CUCKOO TIME: Markets are bracing for a half-point hike in interest rates from the Swiss National Bank when it meets on Thursday, as President Thomas Jordan continues to grapple with a sticky inflation rate. Swiss headline inflation was up 2.2 percent year on year last month, which sounds not bad at all until you realize the SNB’s target is actually zero to 2 percent, not 2 percent as it is in most other places. 

The hike, which would be conspicuously bigger than anything from any other reserve currency central bank this month, is largely driven by a desire to keep the Swiss franc strong to avoid importing inflation, according to analysis by Martina Honegger-Romahn at Allianz Global Investors.

“Due to the widening yield differentials to German Bunds and recent hawkish monetary-policy actions from the Canadian, Australian and EU central banks this has become increasingly challenging,” she wrote to clients on Monday.

Call that a fix? The SNB has a general capacity to stay hawkish for longer too because the vast majority of Swiss mortgages aren’t just fixed, they’re fixed about 10-15 years. 

Domestic vs external inflation: As to why the Swiss wouldn’t prefer to keep unwinding their massive balance sheet instead of raising rates? Honegger-Romahn said the mechanism was better reserved for combating external inflation pressures. “Interest rate hikes are generally more effective when it comes to taming domestic inflationary pressures – which are currently the SNB’s prime concern,” she said. 

“But we are where we are now, we got a lot of hiking already done.
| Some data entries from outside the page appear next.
import Summits.BirchSwinnertonDyer.Rank1Residual.GaloisImage.PrimeToPFixingLevel
import Literature.NumberTheory.NumberFields.IrreducibleBinomialOfEveryDegree
import Mathlib.FieldTheory.Galois.Infinite
import Mathlib.FieldTheory.SplittingField.IsSplittingField
import Mathlib.FieldTheory.Normal.Basic
import Mathlib.FieldTheory.Relrank
import Mathlib.FieldTheory.IsAlgClosed.Basic
import HarnessLib

/-!
# A prime-to-`3` NORMAL level of `Γ_ℚ` fixing a quartic Kummer generator `θ`, `θ⁴ = 3` — row
# T-CG-SS addendum A3, file A3b (cell `b2b-bsdres`, team n1011; seat n1011-p05 gen 8)

HONEST FRAMING (cell `b2b-bsdres`, run/shared/lean/b2b/bsd-rank1-residual/, verbatim in every
file): the goal of the cell is to DELETE the COMBINATION-SHAPED residual classes of the
Birch–Swinnerton-Dyer formula for ALL analytic-rank `≤ 1` elliptic curves over `ℚ` — "full BSD
formula for every rank `≤ 1` curve in class `C`" assembled STRICTLY from published theorems — so
that the rank-`≤ 1` remainder becomes exactly the CONSTRUCTION-SHAPED classes, which are TYPED
(missing-input `Prop`s), NOT attempted. This is not "finishing BSD". Team n1011 (X4 ∧ `p = 3`,
§I N10/N11; here in the service of the O5 cell `(t′)@3`): research route; TOOL theorems of Galois
theory, ALL UNCONDITIONAL; no definition, no named fact; nothing booked; no label changes.

## What (and why)

Schneider's theorem (Greenberg LNM 1716 Thm. 1.7) on the census cell `(t′)` at `p = 3` (Kodaira
`III/III*`, tame, semistability defect `e = 4`) descends the vacuous local condition from the layer
`ℚ_∞ · L` to `ℚ_∞` along an open NORMAL subgroup `U ≤ Γ_ℚ` of index PRIME TO `3` whose local elements
fix the Kummer generator `θ`, `θ⁴ = 3`, of the good model (file A3a). K1's levels
(`PrimeToPFixingLevel`: index `∣ (deg θ)! = 24`, or the pair trick of A2b, degrees `< p`) do not
reach `p = 3`. Here the level is the GALOIS CLOSURE: `F = ℚ(rootSet(X⁴ − 3)) ⊂ ℚ̄` is the splitting
field of `X⁴ − 3` (Mathlib `IntermediateField.adjoin_rootSet_isSplittingField`), hence normal, so
`U = Fix(F)` is an open normal subgroup (`InfiniteGalois.normal_iff_isGalois`) of index `[F : ℚ]`
(`IntermediateField.finrank_eq_fixingSubgroup_index`); and `[F : ℚ] ∣ [ℚ(θ, i) : ℚ] = 4 · [ℚ(θ)(i) : ℚ(θ)]
∈ {4, 8}` (`F ⊆ ℚ(θ, i)` since every root is `ζθ` with `ζ⁴ = 1`, `ζ ∈ {±1, ±i}`; `[ℚ(θ) : ℚ] = 4` by
Eisenstein at `3` — the tree's `irreducible_X_pow_sub_C_of_mem_of_not_mem_sq` + Gauss's lemma), so
`3 ∤ [Γ_ℚ : U]`:

* `irreducible_X_pow_four_sub_three` — `X⁴ − 3` is irreducible over `ℚ`;
* `finrank_adjoin_eq_four_of_pow_four_eq_three` — `[ℚ(θ) : ℚ] = 4`;
* **`exists_normal_isOpen_coprime_three_smul_eq_of_pow_four_eq_three`** — the level, in the shape
  of K1's `exists_normal_isOpen_coprime_smul_eq` (so that K1 §3's local form
  `smul_absClosureEmbedding_eq_of_absGaloisRestrict_mem` applies verbatim).

References: J. Neukirch, *Algebraic Number Theory*, IV §1 [NeukirchANT1999]; S. Lang, *Algebra*,
IV §3 (Eisenstein) and VI §1 (splitting fields, normal extensions); cells/n1011/skel/T-CG-SS-A3.md
(4ee65abe034abfbf).
-/

noncomputable section

open scoped Classical IntermediateField Polynomial

open Polynomial

namespace Summit.BirchSwinnertonDyer.Rank1Residual.GaloisImage

open Field Literature.NumberTheory.GaloisRepresentations

/-! ## §1 `X⁴ − 3` is irreducible over `ℚ`; `[ℚ(θ) : ℚ] = 4` -/

/-- `X⁴ − 3 ∈ ℚ[X]` is irreducible (Eisenstein at `3` over `ℤ`, Gauss's lemma). [folklore] -/
theorem irreducible_X_pow_four_sub_three : Irreducible (X ^ 4 - C (3 : ℚ) : ℚ[X]) := by
  have hZ : Irreducible (X ^ 4 - C (3 : ℤ) : ℤ[X]) := by
    have hP : (Ideal.span {(3 : ℤ)}).IsPrime :=
      (Ideal.span_singleton_prime (by norm_num)).mpr Int.prime_three
    refine Literature.NumberTheory.NumberFields.irreducible_X_pow_sub_C_of_mem_of_not_mem_sq hP
      (Ideal.mem_span_singleton_self _) ?_ (by norm_num)
    rw [Ideal.span_singleton_pow, Ideal.mem_span_singleton]
    norm_num
  have hmon : (X ^ 4 - C (3 : ℤ) : ℤ[X]).Monic := monic_X_pow_sub_C _ (by norm_num)
  have h := (hmon.irreducible_iff_irreducible_map_fraction_map (K := ℚ)).mp hZ
  have hmap : (X ^ 4 - C (3 : ℤ) : ℤ[X]).map (algebraMap ℤ ℚ) = X ^ 4 - C (3 : ℚ) := by
    rw [Polynomial.map_sub, Polynomial.map_pow, map_X, map_C, map_ofNat]
  rwa [hmap] at h

/-- For `θ ∈ ℚ̄` with `θ⁴ = 3`: `minpoly_ℚ θ = X⁴ − 3` and `[ℚ(θ) : ℚ] = 4`. [folklore] -/
theorem finrank_adjoin_eq_four_of_pow_four_eq_three {θ : AlgebraicClosure ℚ} (hθ : θ ^ 4 = 3) :
    Module.finrank ℚ ℚ⟮θ⟯ = 4 := by
  haveI : Algebra.IsAlgebraic ℚ (AlgebraicClosure ℚ) := AlgebraicClosure.isAlgebraic ℚ
  have hint : IsIntegral ℚ θ := (Algebra.IsAlgebraic.isAlgebraic θ).isIntegral
  have hmin : (X ^ 4 - C (3 : ℚ) : ℚ[X]) = minpoly ℚ θ :=
    minpoly.eq_of_irreducible_of_monic irreducible_X_pow_four_sub_three
      (by simp only [map_sub, map_pow, aeval_X, map_ofNat, hθ, sub_self])
      (monic_X_pow_sub_C _ (by norm_num))
  rw [IntermediateField.adjoin.finrank hint, ← hmin, natDegree_X_pow_sub_C]

/-! ## §2 The Galois closure `ℚ(θ, i)` and the level -/

/-- Every fourth root of `3` in `ℚ̄` is `ζ θ` with `ζ ∈ {1, −1, i, −i}`, hence lies in `ℚ(θ, i)`.
[folklore] -/
theorem mem_adjoin_pair_of_pow_four_eq_three {θ i r : AlgebraicClosure ℚ} (hθ : θ ^ 4 = 3)
    (hi : i ^ 2 = -1) (hr : r ^ 4 = 3) : r ∈ ℚ⟮θ, i⟯ := by
  have hθ0 : θ ≠ 0 := by
    rintro rfl; norm_num at hθ
  have hθmem : θ ∈ ℚ⟮θ, i⟯ := IntermediateField.subset_adjoin _ _ (Set.mem_insert _ _)
  have himem : i ∈ ℚ⟮θ, i⟯ := IntermediateField.subset_adjoin _ _ (Set.mem_insert_of_mem _ rfl)
  set ζ := r / θ with hζ
  have hr' : r = ζ * θ := by rw [hζ, div_mul_cancel₀ r hθ0]
  have hζ4 : ζ ^ 4 = 1 := by
    rw [hζ, div_pow, hr, hθ]; norm_num
  have hprod : (ζ - 1) * (ζ + 1) * (ζ - i) * (ζ + i) = 0 := by
    have : (ζ - 1) * (ζ + 1) * (ζ - i) * (ζ + i) = ζ ^ 4 - (i ^ 2 + 1) * ζ ^ 2 + i ^ 2 := by ring
    rw [this, hζ4, hi]; ring
  rcases mul_eq_zero.mp hprod with h | h
  · rcases mul_eq_zero.mp h with h | h
    · rcases mul_eq_zero.mp h with h | h
      · rw [hr', sub_eq_zero.mp h, one_mul]; exact hθmem
      · rw [hr', eq_neg_of_add_eq_zero_left h, neg_mul, one_mul]; exact neg_mem hθmem
    · rw [hr', sub_eq_zero.mp h]; exact mul_mem himem hθmem
  · rw [hr', eq_neg_of_add_eq_zero_left h, neg_mul]; exact neg_mem (mul_mem himem hθmem)

/-- `[ℚ(θ, i) : ℚ] ∈ {4, 8}` for `θ⁴ = 3`, `i² = −1`: the tower `ℚ ⊂ ℚ(θ) ⊂ ℚ(θ)(i)` with
`[ℚ(θ) : ℚ] = 4` and `[ℚ(θ)(i) : ℚ(θ)] ≤ 2`. [folklore] -/
theorem finrank_adjoin_pair_of_pow_four_eq_three {θ i : AlgebraicClosure ℚ} (hθ : θ ^ 4 = 3)
    (hi : i ^ 2 = -1) :
    Module.finrank ℚ ℚ⟮θ, i⟯ = 4 ∨ Module.finrank ℚ ℚ⟮θ, i⟯ = 8 := by
  haveI : Algebra.IsAlgebraic ℚ (AlgebraicClosure ℚ) := AlgebraicClosure.isAlgebraic ℚ
  have hiint : IsIntegral ℚ⟮θ⟯ i :=
    ((Algebra.IsAlgebraic.isAlgebraic (R := ℚ) i).isIntegral).tower_top
  haveI : FiniteDimensional ℚ⟮θ⟯ ℚ⟮θ⟯⟮i⟯ := IntermediateField.adjoin.finiteDimensional hiint
  -- `[ℚ(θ)(i) : ℚ(θ)] ≤ 2`
  have hfin : Module.finrank ℚ⟮θ⟯ ℚ⟮θ⟯⟮i⟯ = (minpoly ℚ⟮θ⟯ i).natDegree :=
    IntermediateField.adjoin.finrank hiint
  have hpos : 0 < Module.finrank ℚ⟮θ⟯ ℚ⟮θ⟯⟮i⟯ := by
    rw [hfin]; exact minpoly.natDegree_pos hiint
  have hle2 : Module.finrank ℚ⟮θ⟯ ℚ⟮θ⟯⟮i⟯ ≤ 2 := by
    rw [hfin]
    have hne : (X ^ 2 + C (1 : ℚ⟮θ⟯) : ℚ⟮θ⟯[X]) ≠ 0 := by
      apply Monic.ne_zero
      exact monic_X_pow_add_C _ (by norm_num)
    have hroot : aeval i (X ^ 2 + C (1 : ℚ⟮θ⟯) : ℚ⟮θ⟯[X]) = 0 := by
      simp only [map_add, map_pow, aeval_X, map_one, hi]; norm_num
    calc (minpoly ℚ⟮θ⟯ i).natDegree ≤ (X ^ 2 + C (1 : ℚ⟮θ⟯) : ℚ⟮θ⟯[X]).natDegree :=
          natDegree_le_natDegree (minpoly.degree_le_of_ne_zero ℚ⟮θ⟯ i hne hroot)
      _ = 2 := natDegree_X_pow_add_C
  -- tower
  have h1 : Module.finrank ℚ (ℚ⟮θ⟯⟮i⟯.restrictScalars ℚ) = Module.finrank ℚ ℚ⟮θ⟯⟮i⟯ := rfl
  have h2 : ℚ⟮θ⟯⟮i⟯.restrictScalars ℚ = ℚ⟮θ, i⟯ := IntermediateField.adjoin_simple_adjoin_simple ℚ θ i
  have htower : Module.finrank ℚ ℚ⟮θ, i⟯ = Module.finrank ℚ ℚ⟮θ⟯ * Module.finrank ℚ⟮θ⟯ ℚ⟮θ⟯⟮i⟯ := by
    rw [← h2, h1, Module.finrank_mul_finrank]
  rw [htower, finrank_adjoin_eq_four_of_pow_four_eq_three hθ]
  interval_cases (Module.finrank ℚ⟮θ⟯ ℚ⟮θ⟯⟮i⟯) <;> simp

/-- **An open NORMAL subgroup of `Γ_ℚ` of index PRIME TO `3` fixing a quartic Kummer generator**
`θ ∈ ℚ̄`, `θ⁴ = 3`: the fixing group of the splitting field `F = ℚ(rootSet(X⁴ − 3)) ⊆ ℚ(θ, i)`,
normal (Mathlib `Normal.of_isSplittingField`, `InfiniteGalois.normal_iff_isGalois`), open, of index
`[F : ℚ] ∣ [ℚ(θ, i) : ℚ] ∈ {4, 8}`. The shape is that of K1's `exists_normal_isOpen_coprime_smul_eq`.
[cite: NeukirchANT1999, Ch. IV §1] -/
theorem exists_normal_isOpen_coprime_three_smul_eq_of_pow_four_eq_three {θ : AlgebraicClosure ℚ}
    (hθ : θ ^ 4 = 3) :
    ∃ U : Subgroup (absoluteGaloisGroup ℚ), U.Normal ∧ IsOpen (U : Set (absoluteGaloisGroup ℚ)) ∧
      U.index.Coprime 3 ∧ ∀ σ ∈ U, σ • θ = θ := by
  haveI : IsGalois ℚ (AlgebraicClosure ℚ) :=
    @IsAlgClosure.isGalois ℚ (AlgebraicClosure ℚ) _ _ (AlgebraicClosure.instAlgebra ℚ) inferInstance
      inferInstance
  haveI : Algebra.IsAlgebraic ℚ (AlgebraicClosure ℚ) := AlgebraicClosure.isAlgebraic ℚ
  set f : ℚ[X] := X ^ 4 - C (3 : ℚ) with hf
  have hf0 : f ≠ 0 := (monic_X_pow_sub_C (3 : ℚ) (by norm_num)).ne_zero
  set F : IntermediateField ℚ (AlgebraicClosure ℚ) := IntermediateField.adjoin ℚ (f.rootSet _) with hF
  -- `F` is the splitting field of `f`: normal, Galois, finite
  haveI hsplit : f.IsSplittingField ℚ F :=
    IntermediateField.adjoin_rootSet_isSplittingField (IsAlgClosed.splits _)
  haveI : Normal ℚ F := Normal.of_isSplittingField f
  haveI : FiniteDimensional ℚ F :=
    IntermediateField.finiteDimensional_adjoin fun x hx ↦
      (isAlgebraic_of_mem_rootSet hx).isIntegral
  haveI : Algebra.IsSeparable ℚ F :=
    Algebra.isSeparable_tower_bot_of_isSeparable ℚ F (AlgebraicClosure ℚ)
  haveI hFG : IsGalois ℚ F := isGalois_iff.mpr ⟨inferInstance, inferInstance⟩
  -- roots: `θ ∈ F`, and every root lies in `ℚ(θ, i)`
  have hmem_rootSet : ∀ {r : AlgebraicClosure ℚ}, r ^ 4 = 3 → r ∈ f.rootSet (AlgebraicClosure ℚ) := by
    intro r hr
    rw [mem_rootSet']
    refine ⟨Polynomial.map_ne_zero hf0, ?_⟩
    simp only [hf, map_sub, map_pow, aeval_X, map_ofNat, hr, sub_self]
  have hθF : θ ∈ F := IntermediateField.subset_adjoin _ _ (hmem_rootSet hθ)
  obtain ⟨i, hi⟩ : ∃ i : AlgebraicClosure ℚ, i ^ 2 = -1 := IsAlgClosed.exists_pow_nat_eq _ two_pos
  have hFle : F ≤ ℚ⟮θ, i⟯ := by
    rw [hF, IntermediateField.adjoin_le_iff]
    intro r hr
    rw [mem_rootSet'] at hr
    have hr4 : r ^ 4 = 3 := by
      have h := hr.2
      simp only [hf, map_sub, map_pow, aeval_X, map_ofNat] at h
      exact sub_eq_zero.mp h
    exact mem_adjoin_pair_of_pow_four_eq_three hθ hi hr4
  -- the level `U = Fix(F)`, read in `Γ_ℚ`
  set U : Subgroup (absoluteGaloisGroup ℚ) := F.fixingSubgroup with hU
  have hUn : U.Normal := (InfiniteGalois.normal_iff_isGalois F).mpr hFG
  have hUo : IsOpen (U : Set (absoluteGaloisGroup ℚ)) := F.fixingSubgroup_isOpen
  have hidx : U.index = Module.finrank ℚ F := (IntermediateField.finrank_eq_fixingSubgroup_index F).symm
  refine ⟨U, hUn, hUo, ?_, fun σ hσ ↦ ?_⟩
  · -- index `[F : ℚ]` divides `[ℚ(θ, i) : ℚ] ∈ {4, 8}`
    rw [hidx]
    have hdvd : Module.finrank ℚ F ∣ Module.finrank ℚ ℚ⟮θ, i⟯ :=
      Dvd.intro _ (IntermediateField.finrank_bot_mul_relfinrank hFle)
    refine ((Nat.Prime.coprime_iff_not_dvd Nat.prime_three).mpr ?_).symm
    intro h3
    have h3' := dvd_trans h3 hdvd
    rcases finrank_adjoin_pair_of_pow_four_eq_three hθ hi with h | h <;> rw [h] at h3' <;> omega
  · have hσ' : σ ∈ F.fixingSubgroup := hσ
    exact (IntermediateField.mem_fixingSubgroup_iff F σ).mp hσ' θ hθF

end Summit.BirchSwinnertonDyer.Rank1Residual.GaloisImage

end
It’s not the case that we need to kind of provide a lot of forward guidance  … At this point we’re, we’re much more purely, truly data driven,” said ECB chief economist Philip Lane, when asked at a conference in Madrid about the likelihood of further hikes beyond July.
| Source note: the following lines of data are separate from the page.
/-- **The `window_average` composition BY NAME** (skeleton theorem of
`Cruxes/EnstrophyQuarterLaw/Lines/window_average.lean` with its two open stubs as hypotheses): sup-norm
Type I at every finite classical lifespan (`TypeIliouvilleNoTypeII`, stmt-0056) and the window quarter
law (`EnergyHalfHolder`, stmt-25161) give the slice quarter law (`EnstrophyQuarterLaw`, stmt-1574), by
`EnstrophyQuarterLaw.stub_windowToSlice`. Both hypotheses are OPEN; only the implication is asserted.
[folklore] -/
theorem enstrophyQuarterLaw_of_noTypeII_of_energyHalfHolder
    (hR : Theses.TypeILiouville.TypeIliouvilleNoTypeII) (hW : Theses.HalfHolderEnergy.EnergyHalfHolder) :
    Theses.StretchingWellBinding.EnstrophyQuarterLaw := by
  intro ν T hν hT u p hmax hLH hdec
  exact EnstrophyQuarterLaw.stub_windowToSlice ν T hν hT u p hmax hLH hdec
    (hR ν T hν hT u p hmax hLH hdec)
    (hW ν T hν hT u p hmax hLH hdec)

end Summit.NavierStokesRegularity.NavierStokesRegularity.Theorems

end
“Fiscal policy is expected to tighten over the projection horizon. However, only about half of the discretionary stimulus provided in response to the pandemic and the energy shock is expected to be reversed by 2025,” said ECB board member Isabel Schnabel, in a speech in Luxembourg on Monday.

“There is no doubt inflation will ease … Underlying prices, however, could face more limitations in that slowdown,” said ECB VP Luis de Guindos at a prize giving ceremony in Madrid on Monday.

— The legacy of Arthur Burns and its implications for macro policy today (Mercatus)

— Tech-Stock boom pits AI against the Fed (WSJ)

— Sweden’s Property crunch worsens as another firm cut to junk (Bloomberg)

(Editor’s note: this is intended as a selective list, giving precedence to European events) 

People’s Bank of China, loan prime rate decision, 3:15 a.m.

Japan April industrial production, capacity utilization, 6:30 a.m.

Germany May PPI, 8 a.m.

ECB Supervisory Board head Andrea Enria speaks at Frankfurt conference, 10 a.m.

Bank of Finland Governor Rehn presents on economic outlook, 10 a.m.

Eurozone May balance of payments 10 a.m.

Eurozone May investment fund statistics, 10 a.m.

Eurozone April construction output 11 a.m.

Central Bank of Hungary policy decisions, 2 p.m.

St. Louis Fed President James Bullard speaks, 12:30 p.m.

U.S. May housing starts, building permits, 2:30 p.m.

ECB weekly financial statements and APP/PEPP updates, 3 p.m.

ECB Supervisory Board member Elizabeth McCaul gives keynote speech on “The future of globalization: politics, business, lifestyle, brands” at U.S.-Italian event, n.a.

NY Fed President John Williams speaks, 5:45 p.m.

Bank of Spain Governor de Cos, ECB VP de Guindos participate at the German Bernacer prize  ceremony in Madrid, 7:10 p.m.

All times CET unless otherwise stated.